About the FLT3 companion diagnostic
In order to help identify patients who may have a FLT3 mutation and potentially benefit from treatment with PKC412 (midostaurin), Novartis is collaborating with IVS for the development and FDA approval of the FLT3 companion diagnostic. The same test is being CE marked in Europe. Regulatory submissions for the companion diagnostic are being led by IVS.

About advanced SM
Systemic mastocytosis (SM) comprises a group of rare diseases, affecting between 1 in 20,000 to 40,000 people worldwide[13]. The disease is characterized by uncontrolled growth and accumulation of mast cells – or mediators of allergic responses – in one or more organs[14]. In advanced SM, mast cells accumulate in such high quantities that they begin to cause organ damage[15]. Patients also suffer from debilitating systemic symptoms such as pruritus (severe itching of the skin), among other symptoms, caused by mast cells releasing inflammatory mediators such as histamine into the blood[15]. Median OS is currently between 3.5 years to less than six months depending on subtype[14].
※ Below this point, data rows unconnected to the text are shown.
import Mathlib
import Summits.CriticalPhenomena.PercolationContinuityZ3.Theorems.PercNearOneGluingNoHeavyLowerTailOrientedAntipodalHallEnlargedCalculus
import Summits.CriticalPhenomena.PercolationContinuityZ3.Theorems.PercNearOneGluingNoHeavyLowerTailOrderedDifferences
import Summits.CriticalPhenomena.PercolationContinuityZ3.Theorems.PercNearOneGluingNoHeavyLowerTailOrientedAntipodalHallEnlargedTwoGroup

/-!
# Two-sided enlargement and ORDERED Marica–Schönheim: a linear-algebra-free certificate for the oriented antipodal Hall theorem

Helper file for crux `stmt-CriticalPhenomena-4575` (`NoHeavyLowerTail`, route `PercNearOneGluingNoHeavy`),
new-inequality factory seat `prim-ineq-gen-3` (gen 16).  Everything here is PROVED.

Setting of `…OrientedAntipodalHall`: `f : Finset α → Lab k` monotone, ground set `S`, a family `D` of antipodal bads
(`f X = C_{i X}`, `f (S \ X) = C_{j X}`), good sets (`f U = A`, `f (S \ U) = B`).

**The socket (`card_le_card_goods_above_of_orderedTwoSided`).**  Represent every bad `X` by a member `M X` and adjoin
an auxiliary family `P` of *pseudo-sets*, each disjoint from some bad of `D`.  If the family `M(D) ∪ P` carries ranks
(into any linear order) such that, along the ranks, no element is contained in a later one and every difference
`U \ V` (`U` not later than `V`) is either a pseudo-set or a *certified co-good* (`f = B`, complement `A`, disjoint from
a bad of `D`), then the ORDERED Marica–Schönheim inequality (`OrderedDifferences.card_le_card_of_rank`) gives
`#D + #P ≤ #(co-goods) + #P`, i.e. `#D ≤ #goods above D`.  No linear algebra, no rigidity theorem.

**The label-level certificate (`card_le_card_goods_above_of_twoSidedCert`, SDR form
`exists_injective_good_above_of_twoSidedCert`, table form `exists_injective_good_above_of_twoSidedTable`).**  Members
may be PLAIN (`M X = X`) or COMPLEMENTED (`M X = S \ X`) per type; the pseudo-sets are the TWO-SIDED enlargement
`Ψ_R = {E : f E = B, f (S \ E) = C_r, r ∈ R}` and `Φ_{S₀} = {F : f F = C_s, f (S \ F) = A, s ∈ S₀}` (each disjoint from a
bad); ranks are block ranks of types / pseudo-classes refined by set size.  The hypotheses are decidable statements
about labels (checked by `decide` for a concrete type class).  Reach (memo FINDINGS-gen16.md in
`run/shared/lean/prim/prim-ineq-gen-3/`): all 6 opposite-free classes on three petals — the cyclic triangle with
`D₂₀ᶜ ≺ Φ₀ ≺ D₀₁ᶜ ≺ D₁₂` (plain last block), previously obtained from the TRIPLE-0 rigidity theorem —, all 41 on four
petals (including the four tournaments of `…TournamentTT4/Strong/C3Source/C3Sink`), 578 of the 581 on five petals and
21 of the 56 six-vertex tournaments: exactly the reach of the two-group certificates of gen 13, by ordered
Marica–Schönheim alone.  At INSTANCE level (pseudo-sets and order chosen per labeling) the certificate exists in every
tested instance of the three open five-petal tournaments (FINDINGS-gen16.md).  (prim-ineq-gen-3 gen 16, 2026-08-22.)
-/

namespace Summit.CriticalPhenomena.PercolationContinuityZ3.Theorems

namespace OrientedAntipodalHall

open Finset AntipodalStrongHarris AntipodalStrongHarris.Lab OrderedDifferences
open scoped FinsetFamily

variable {α : Type*} [DecidableEq α] {k : ℕ}

/-- **Socket: an ordered two-sided family certifies the Hall count.**  `f` monotone, `D` a family of antipodal bads of
`S` (`f X = C_{i X} ≠ C_{j X} = f (S \ X)`), `M X` a member set for each bad and `P` a finite family of pseudo-sets.
Suppose ranks `ρM` (on bads) and `ρP` (on pseudo-sets) into a linear order are given such that for every two distinct
elements `U, V` of the family `M(D) ∪ P` with `rank U ≤ rank V`: `U ⊄ V`, and `U \ V` is a pseudo-set or a certified
co-good (a subset of `S` with label `B`, complement label `A`, disjoint from some bad of `D`).  Then
`#D ≤ #{goods above D}`. -/
theorem card_le_card_goods_above_of_orderedTwoSided (S : Finset α) {f : Finset α → Lab k}
    (hf : ∀ ⦃X Y : Finset α⦄, X ⊆ Y → f X ≤ f Y) (D : Finset (Finset α)) (i j : Finset α → Fin k)
    (hDS : ∀ X ∈ D, X ⊆ S) (hDi : ∀ X ∈ D, f X = petal (i X)) (hDj : ∀ X ∈ D, f (S \ X) = petal (j X))
    (hij : ∀ X ∈ D, i X ≠ j X) (M : Finset α → Finset α) (P : Finset (Finset α))
    {β : Type*} [LinearOrder β] (ρM ρP : Finset α → β)
    (hMM : ∀ X ∈ D, ∀ X' ∈ D, X ≠ X' → ρM X ≤ ρM X' → ¬ M X ⊆ M X' ∧ (M X \ M X' ∈ P ∨
      (M X \ M X' ⊆ S ∧ f (M X \ M X') = bot ∧ f (S \ (M X \ M X')) = top ∧ ∃ Y ∈ D, Disjoint (M X \ M X') Y)))
    (hMP : ∀ X ∈ D, ∀ E ∈ P,
      (ρM X ≤ ρP E → ¬ M X ⊆ E ∧ (M X \ E ∈ P ∨
        (M X \ E ⊆ S ∧ f (M X \ E) = bot ∧ f (S \ (M X \ E)) = top ∧ ∃ Y ∈ D, Disjoint (M X \ E) Y))) ∧
      (ρP E ≤ ρM X → ¬ E ⊆ M X ∧ (E \ M X ∈ P ∨
        (E \ M X ⊆ S ∧ f (E \ M X) = bot ∧ f (S \ (E \ M X)) = top ∧ ∃ Y ∈ D, Disjoint (E \ M X) Y))))
    (hPP : ∀ E ∈ P, ∀ E' ∈ P, E ≠ E' → ρP E ≤ ρP E' → ¬ E ⊆ E' ∧ (E \ E' ∈ P ∨
      (E \ E' ⊆ S ∧ f (E \ E') = bot ∧ f (S \ (E \ E')) = top ∧ ∃ Y ∈ D, Disjoint (E \ E') Y))) :
    #D ≤ #{U ∈ S.powerset | f U = top ∧ f (S \ U) = bot ∧ ∃ X ∈ D, X ⊆ U} := by
  classical
  rcases D.eq_empty_or_nonempty with rfl | ⟨X₀, hX₀⟩
  · simp
  have hbot : f ∅ = bot :=
    eq_bot_of_le_petal (hij X₀ hX₀) ((hDi X₀ hX₀) ▸ hf (empty_subset _)) ((hDj X₀ hX₀) ▸ hf (empty_subset _))
  have htop : f S = top :=
    eq_top_of_petal_le (hij X₀ hX₀) ((hDi X₀ hX₀) ▸ hf (hDS X₀ hX₀)) ((hDj X₀ hX₀) ▸ hf sdiff_subset)
  set K : Finset (Finset α) := {F ∈ S.powerset | f F = bot ∧ f (S \ F) = top ∧ ∃ Y ∈ D, Disjoint F Y} with hK
  have hKmem : ∀ Z, (Z ⊆ S ∧ f Z = bot ∧ f (S \ Z) = top ∧ ∃ Y ∈ D, Disjoint Z Y) → Z ∈ K ∪ P := by
    rintro Z ⟨hZS, hZb, hZt, hZY⟩
    exact mem_union_left _ (by rw [hK, mem_filter, mem_powerset]; exact ⟨hZS, hZb, hZt, hZY⟩)
  have hempty : (∅ : Finset α) ∈ K ∪ P := by
    refine hKmem ∅ ⟨empty_subset _, hbot, ?_, X₀, hX₀, disjoint_empty_left _⟩
    rw [sdiff_empty]; exact htop
  -- the indexed family: members of `D` and pseudo-sets
  let A : D ⊕ P → Finset α := Sum.elim (fun X => M X.1) (fun E => E.1)
  let r : D ⊕ P → β := Sum.elim (fun X => ρM X.1) (fun E => ρP E.1)
  have hA : ∀ ⦃x y : D ⊕ P⦄, x ≠ y → r x ≤ r y → ¬ A x ⊆ A y := by
    rintro (⟨X, hX⟩ | ⟨E, hE⟩) (⟨X', hX'⟩ | ⟨E', hE'⟩) hne hle
    · have hXX : X ≠ X' := fun h => hne (by subst h; rfl)
      exact (hMM X hX X' hX' hXX hle).1
    · exact ((hMP X hX E' hE').1 hle).1
    · exact ((hMP X' hX' E hE).2 hle).1
    · have hEE : E ≠ E' := fun h => hne (by subst h; rfl)
      exact (hPP E hE E' hE' hEE hle).1
  have hT : ∀ ⦃x y : D ⊕ P⦄, r x ≤ r y → A x \ A y ∈ K ∪ P := by
    intro x y hle
    by_cases hxy : x = y
    · subst hxy; rw [sdiff_self]; exact hempty
    rcases x with ⟨X, hX⟩ | ⟨E, hE⟩ <;> rcases y with ⟨X', hX'⟩ | ⟨E', hE'⟩
    · have hXX : X ≠ X' := fun h => hxy (by subst h; rfl)
      rcases (hMM X hX X' hX' hXX hle).2 with h | h
      · exact mem_union_right _ h
      · exact hKmem _ h
    · rcases ((hMP X hX E' hE').1 hle).2 with h | h
      · exact mem_union_right _ h
      · exact hKmem _ h
    · rcases ((hMP X' hX' E hE).2 hle).2 with h | h
      · exact mem_union_right _ h
      · exact hKmem _ h
    · have hEE : E ≠ E' := fun h => hxy (by subst h; rfl)
      rcases (hPP E hE E' hE' hEE hle).2 with h | h
      · exact mem_union_right _ h
      · exact hKmem _ h
  have hmain := card_le_card_of_rank A r hA (K ∪ P) hT
  have hcard : Fintype.card (D ⊕ P) = #D + #P := by
    rw [Fintype.card_sum, Fintype.card_coe, Fintype.card_coe]
  have hDK : #D ≤ #K := by
    have h := card_union_le K P
    omega
  -- `K` injects into the goods above `D` by complementation
  have hKS : ∀ F ∈ K, F ⊆ S := by
    intro F hF
    rw [hK, mem_filter, mem_powerset] at hF
    exact hF.1
  have hinjK : Set.InjOn (fun F => S \ F) (K : Set (Finset α)) := by
    intro F₁ hF₁ F₂ hF₂ h
    have h₁ := Finset.sdiff_sdiff_eq_self (hKS F₁ hF₁)
    have h₂ := Finset.sdiff_sdiff_eq_self (hKS F₂ hF₂)
    simp only at h
    rw [← h₁, ← h₂, h]
  have himg : K.image (fun F => S \ F) ⊆
      {U ∈ S.powerset | f U = top ∧ f (S \ U) = bot ∧ ∃ X ∈ D, X ⊆ U} := by
    intro U hU
    obtain ⟨F, hF, rfl⟩ := mem_image.mp hU
    have hFS := hKS F hF
    rw [hK, mem_filter] at hF
    obtain ⟨-, hFbot, hFtop, X, hX, hFX⟩ := hF
    rw [mem_filter, mem_powerset, Finset.sdiff_sdiff_eq_self hFS]
    refine ⟨sdiff_subset, hFtop, hFbot, X, hX, ?_⟩
    intro a ha
    exact mem_sdiff.mpr ⟨hDS X hX ha, fun haF => disjoint_left.mp hFX haF ha⟩
  calc #D ≤ #K := hDK
    _ = #(K.image fun F => S \ F) := (card_image_of_injOn hinjK).symm
    _ ≤ #{U ∈ S.powerset | f U = top ∧ f (S \ U) = bot ∧ ∃ X ∈ D, X ⊆ U} := card_le_card himg


section TwoSided

variable (S : Finset α) {f : Finset α → Lab k} (D : Finset (Finset α)) (R S₀ : Finset (Fin k))

/-- **Label calculus for the two-sided enlargement.**  A subset `Z ⊆ S` disjoint from a bad of `D` whose set-label is
`B` or a petal of `S₀`, whose complement-label is `A` or a petal of `R`, and not both petals, is a pseudo-set of the
two-sided enlargement `P = Ψ_R ∪ Φ_{S₀}` or a certified co-good. -/
theorem mem_twoSided_or_cogood (P : Finset (Finset α))
    (hP : P = {E ∈ S.powerset | (∃ Y ∈ D, Disjoint E Y) ∧
      ((f E = bot ∧ ∃ r ∈ R, f (S \ E) = petal r) ∨ (f (S \ E) = top ∧ ∃ s ∈ S₀, f E = petal s))})
    {Z : Finset α} (hZS : Z ⊆ S) (hZY : ∃ Y ∈ D, Disjoint Z Y)
    (hlo : f Z = bot ∨ ∃ s ∈ S₀, f Z = petal s) (hup : f (S \ Z) = top ∨ ∃ r ∈ R, f (S \ Z) = petal r)
    (hnb : f Z = bot ∨ f (S \ Z) = top) :
    Z ∈ P ∨ (Z ⊆ S ∧ f Z = bot ∧ f (S \ Z) = top ∧ ∃ Y ∈ D, Disjoint Z Y) := by
  rcases hlo with hb | ⟨s, hs, hZs⟩
  · rcases hup with ht | ⟨r, hr, hZr⟩
    · exact Or.inr ⟨hZS, hb, ht, hZY⟩
    · left
      rw [hP, mem_filter, mem_powerset]
      exact ⟨hZS, hZY, Or.inl ⟨hb, r, hr, hZr⟩⟩
  · have ht : f (S \ Z) = top := by
      rcases hnb with h | h
      · rw [hZs] at h; exact absurd h (by simp)
      · exact h
    left
    rw [hP, mem_filter, mem_powerset]
    exact ⟨hZS, hZY, Or.inr ⟨ht, s, hs, hZs⟩⟩

end TwoSided

/-- **Socket, SDR form.**  If EVERY sub-family of `D` admits an ordered two-sided certificate (members `M`, pseudo-sets
`P`, ranks `ρM`, `ρP` into `ℕ`, with the conditions of `card_le_card_goods_above_of_orderedTwoSided`), then the members of
`D` have DISTINCT good representatives above them (Hall).  This is the entry point for instance-level certificates. -/
theorem exists_injective_good_above_of_orderedTwoSided (S : Finset α) {f : Finset α → Lab k}
    (hf : ∀ ⦃X Y : Finset α⦄, X ⊆ Y → f X ≤ f Y) (D : Finset (Finset α)) (i j : Finset α → Fin k)
    (hDS : ∀ X ∈ D, X ⊆ S) (hDi : ∀ X ∈ D, f X = petal (i X)) (hDj : ∀ X ∈ D, f (S \ X) = petal (j X))
    (hij : ∀ X ∈ D, i X ≠ j X)
    (hcert : ∀ D' ⊆ D, ∃ (M : Finset α → Finset α) (P : Finset (Finset α)) (ρM ρP : Finset α → ℕ),
      (∀ X ∈ D', ∀ X' ∈ D', X ≠ X' → ρM X ≤ ρM X' → ¬ M X ⊆ M X' ∧ (M X \ M X' ∈ P ∨
        (M X \ M X' ⊆ S ∧ f (M X \ M X') = bot ∧ f (S \ (M X \ M X')) = top ∧ ∃ Y ∈ D', Disjoint (M X \ M X') Y))) ∧
      (∀ X ∈ D', ∀ E ∈ P,
        (ρM X ≤ ρP E → ¬ M X ⊆ E ∧ (M X \ E ∈ P ∨
          (M X \ E ⊆ S ∧ f (M X \ E) = bot ∧ f (S \ (M X \ E)) = top ∧ ∃ Y ∈ D', Disjoint (M X \ E) Y))) ∧
        (ρP E ≤ ρM X → ¬ E ⊆ M X ∧ (E \ M X ∈ P ∨
          (E \ M X ⊆ S ∧ f (E \ M X) = bot ∧ f (S \ (E \ M X)) = top ∧ ∃ Y ∈ D', Disjoint (E \ M X) Y)))) ∧
      (∀ E ∈ P, ∀ E' ∈ P, E ≠ E' → ρP E ≤ ρP E' → ¬ E ⊆ E' ∧ (E \ E' ∈ P ∨
        (E \ E' ⊆ S ∧ f (E \ E') = bot ∧ f (S \ (E \ E')) = top ∧ ∃ Y ∈ D', Disjoint (E \ E') Y)))) :
    ∃ φ : D → Finset α, Function.Injective φ ∧
      ∀ X : D, (X : Finset α) ⊆ φ X ∧ φ X ⊆ S ∧ f (φ X) = top ∧ f (S \ φ X) = bot := by
  classical
  let t : D → Finset (Finset α) := fun X =>
    {U ∈ S.powerset | f U = top ∧ f (S \ U) = bot ∧ (X : Finset α) ⊆ U}
  have hHall : ∀ s : Finset D, #s ≤ #(s.biUnion t) := by
    intro s
    set D' : Finset (Finset α) := s.map (Function.Embedding.subtype _) with hD'
    have hD'sub : ∀ X ∈ D', X ∈ D := by
      intro X hX
      obtain ⟨x, -, rfl⟩ := mem_map.mp hX
      exact x.2
    have hcard : #s = #D' := (card_map _).symm
    obtain ⟨M, P, ρM, ρP, hMM, hMP, hPP⟩ := hcert D' (fun X hX => hD'sub X hX)
    have hle := card_le_card_goods_above_of_orderedTwoSided S hf D' i j (fun X hX => hDS X (hD'sub X hX))
      (fun X hX => hDi X (hD'sub X hX)) (fun X hX => hDj X (hD'sub X hX)) (fun X hX => hij X (hD'sub X hX))
      M P ρM ρP hMM hMP hPP
    have hgoods : {U ∈ S.powerset | f U = top ∧ f (S \ U) = bot ∧ ∃ X ∈ D', X ⊆ U} ⊆ s.biUnion t := by
      intro U hU
      rw [mem_filter, mem_powerset] at hU
      obtain ⟨hUS, hUtop, hUbot, X, hX, hXU⟩ := hU
      obtain ⟨x, hx, rfl⟩ := mem_map.mp hX
      rw [mem_biUnion]
      refine ⟨x, hx, ?_⟩
      simp only [t, mem_filter, mem_powerset]
      exact ⟨hUS, hUtop, hUbot, hXU⟩
    calc #s = #D' := hcard
      _ ≤ #{U ∈ S.powerset | f U = top ∧ f (S \ U) = bot ∧ ∃ X ∈ D', X ⊆ U} := hle
      _ ≤ #(s.biUnion t) := card_le_card hgoods
  obtain ⟨φ, hφinj, hφ⟩ := (all_card_le_biUnion_card_iff_exists_injective t).mp hHall
  refine ⟨φ, hφinj, fun X => ?_⟩
  have hX := hφ X
  simp only [t, mem_filter, mem_powerset] at hX
  exact ⟨hX.2.2.2, hX.1, hX.2.1, hX.2.2.1⟩

end OrientedAntipodalHall

end Summit.CriticalPhenomena.PercolationContinuityZ3.Theorems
The uncontrolled proliferation of mast cells is caused in many people by a KIT gene mutation – the most common mutation, encoding the D816V substitution, occurs in approximately 90% of patients[16]. The KIT gene mutation results in activation of the KIT enzyme, which triggers the abnormal proliferation and survival of mast cells[15].

About PKC412 (midostaurin)
PKC412 (midostaurin) is an investigational, oral, multi-targeted kinase inhibitor in development for the treatment of patients with AML with a FLT3 mutation and for patients with advanced SM. The safety and efficacy profile has not been fully established, and it is not approved for any indication in any market at this time. There is no guarantee that PKC412 (midostaurin) will become commercially available.